John Irving (5 October 1766 – 10 November 1845) was an Irish landowner, industrialist and MP.

Life 
He was the proprietor of the Magheramorne estate in County Antrim in the 19th century and was an improving landlord who encouraged tenants to improve the land through provision of lime for fertilisation, and incentives for those who drained and erected ditches. He also built a row of labourer's cottages which had two acres attached to each to encourage self-sufficiency. 

Irving majored in developing what was then known as Ballylig Lime Works, building quays and a railway, and expanding the production. In 1834 130,000 barrels of lime were exported at 10d per barrel, amounting to over £5400. 300 tons of limestone was exported, valued at £22 and 624 tons of flint amounting to a value of £140. Ships traded with County Down, the Clyde, Liverpool, Kintyre and other areas.
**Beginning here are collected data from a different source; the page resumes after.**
/-!
# SKELETON — line `BianchiSymmPowerGaloisToAutomorphic` for the crux `ReciprocityUpToIrreducibility`
# (item stmt-Langlands-14328; routes IrreducibilityBySelfDuality / OrdinaryPrimeTransport)
# forward generator G4 ladder-down, generation 29 (unit fwd2-ladder-Langlands-14328-g29)

PUBLICATION NOTE.  The crux item stmt-Langlands-14328 is ONE statement carried verbatim by both route files
(`Iff.rfl`-equal decls `Summit.Langlands.Langlands.Theses.IrreducibilityBySelfDuality.ReciprocityUpToIrreducibility`,
primary, and `Summit.Langlands.Langlands.Theses.OrdinaryPrimeTransport.ReciprocityUpToIrreducibility`).  This PUBLISHED
copy imports `Theses.OrdinaryPrimeTransport` only and concludes the OPT decl by name, because the crux-workfile farm lane
answered "remote:incoherent … Theses.IrreducibilityBySelfDuality: mismatch" on 2026-08-20 (as for g25–g28).  The seat's
REGISTRATION copy (identical stubs, the four `@[stub "BianchiSymmPowerGaloisToAutomorphic"]` tags live — crux workfiles
carry no gate-reserved attributes) imports BOTH route modules, proves the two decls interchangeable by `Iff.rfl`, and
concludes the primary IBSD decl (`ReciprocityUpToIrreducibility_of`) as well as this one (`…_of_opt`);
`ledger skeleton check … --crux stmt-Langlands-14328`.

DIAL θ31 = the CLASS OF BASE FIELDS over which ALL symmetric powers `Symᵐ`, `m ≥ 1`, of the REGULAR ALGEBRAIC
cuspidal automorphic representations of `GL₂` are automorphic — read inside clause (B) of the top (Galois →
automorphic, a.e.-Satake form): for `π` regular algebraic cuspidal on `GL₂(𝔸_K)` and an IRREDUCIBLE `ρ : Γ_K →
GL_{m+1}(ℚ̄_ℓ)`, de Rham above `ℓ`, whose Frobenius polynomials are a.e. the `ι`-Satake polynomials of
`Symᵐ(Satake(π_v))`, an automorphic `P` on `GL_{m+1}(𝔸_K)` a.e. Satake–Frobenius compatible with `ρ` exists
(family `SymmPowerRAGaloisToAutomorphicOn 𝒦`; a bigger class `𝒦` is a stronger statement, `…_mono`).

* FLOOR `𝒦₀ =` totally real fields: Newton–Thorne, *Symmetric power functoriality for Hilbert modular forms*
  (arXiv:2212.03595, Thm. A p. 3 + footnote 1 for the CM case; the `K = ℚ` cell is Newton–Thorne 2021 I/II, in
  tree as the `L²`-model fact `NewtonThorne2021_exists_cuspidal_symmPowerLift`), datum-model a.e. rendering
  `NewtonThorne2022SymmPowerText`; bridge `floor_newtonThorne : NewtonThorne2022SymmPowerText →
  SymmPowerRAGaloisToAutomorphicOn TotallyRealClass` (sorry-free).  Side floors BESIDE the chain: `m ≤ 4` over
  EVERY number field and every cuspidal `π` (Gelbart–Jacquet / Kim–Shahidi / Kim, in tree:
  `weakSymmPowerFunctoriality_one`, `weakSymmPowerFunctoriality_two_of_GelbartJacquet`,
  `KimShahidi2002_symmCube_automorphic`, `Kim2003_symmFourth_automorphic`) via `sectorB_of_weakSymmPowerFunctoriality`.
* RUNG `𝒦₁ =` totally real OR imaginary quadratic (= `BianchiSymmPowerGaloisToAutomorphic`): the new cell is the
  BIANCHI one — `Symᵐ`, all `m ≥ 5`, of regular algebraic cuspidal `π` on `GL₂` over an imaginary quadratic `K`
  (for `π` not a twist of a base change only POTENTIAL automorphy of `Symᵐ r_{π,λ}` is known: Boxer–Calegari–Gee–
  Newton–Thorne, arXiv:2309.15880, Thm. 7.2.1 / Thm. C).  OPEN.  LOCATED STOP: Newton–Thorne prove `Symᵐ`-automorphy
  by (i) a "seed" point and (ii) ANALYTIC CONTINUATION of the automorphy of `Symᵐ` along irreducible components of
  the `GL₂`-eigenvariety, which needs the eigenvariety to be equidimensional of the dimension of weight space and
  built from DEFINITE unitary groups / POLARIZABLE Galois representations (their Thm. 2.1 / 2.33); over an imaginary
  quadratic `K` the Bianchi eigenvariety has components of dimension 1 < 2 = dim weight space with finitely many
  classical points (Calegari–Mazur; Hida), `Symᵐ r_π` is not polarizable, and the only automorphy lifting
  theorems are the defect-positive ones of the 10-author paper / BCGNT (Thm. 3.2.1), which give automorphy over `K`
  only from RESIDUAL automorphy over `K` — available in print only over an extension `K'/K` (p-q-r switch).
* HIGHER RUNGS: all CM fields; all number fields (no method) — ONE complement stub `stub_higherRungs`.
* ON-PATH: `Langlands → SymmPowerRAGaloisToAutomorphicOn 𝒦` for every class (clause (B) at rank `m+1`), hence
  `Langlands → rung`; and `E → rung` for the crux E itself.
* COMPOSITION `ReciprocityUpToIrreducibility_of : rung → higherRungs → sectorMerge → offSector → E` BY NAME.
Sorries ONLY inside the four `stub_*`.
-/

noncomputable section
Flints from Magheramorne quarries were used in the Staffordshire Potteries. Irving died in London in November 1845. His agent at Magheramorne was Thomas Maxwell, who lived at Ballylig House.

The lime works which were established by Irving became the British Portland Cement Company Plant, and subsequently Blue Circle. The cement plant closed at Magheramorne some years ago, but there are plans to develop major adventure park activities at the quarry workings at Magheramorne.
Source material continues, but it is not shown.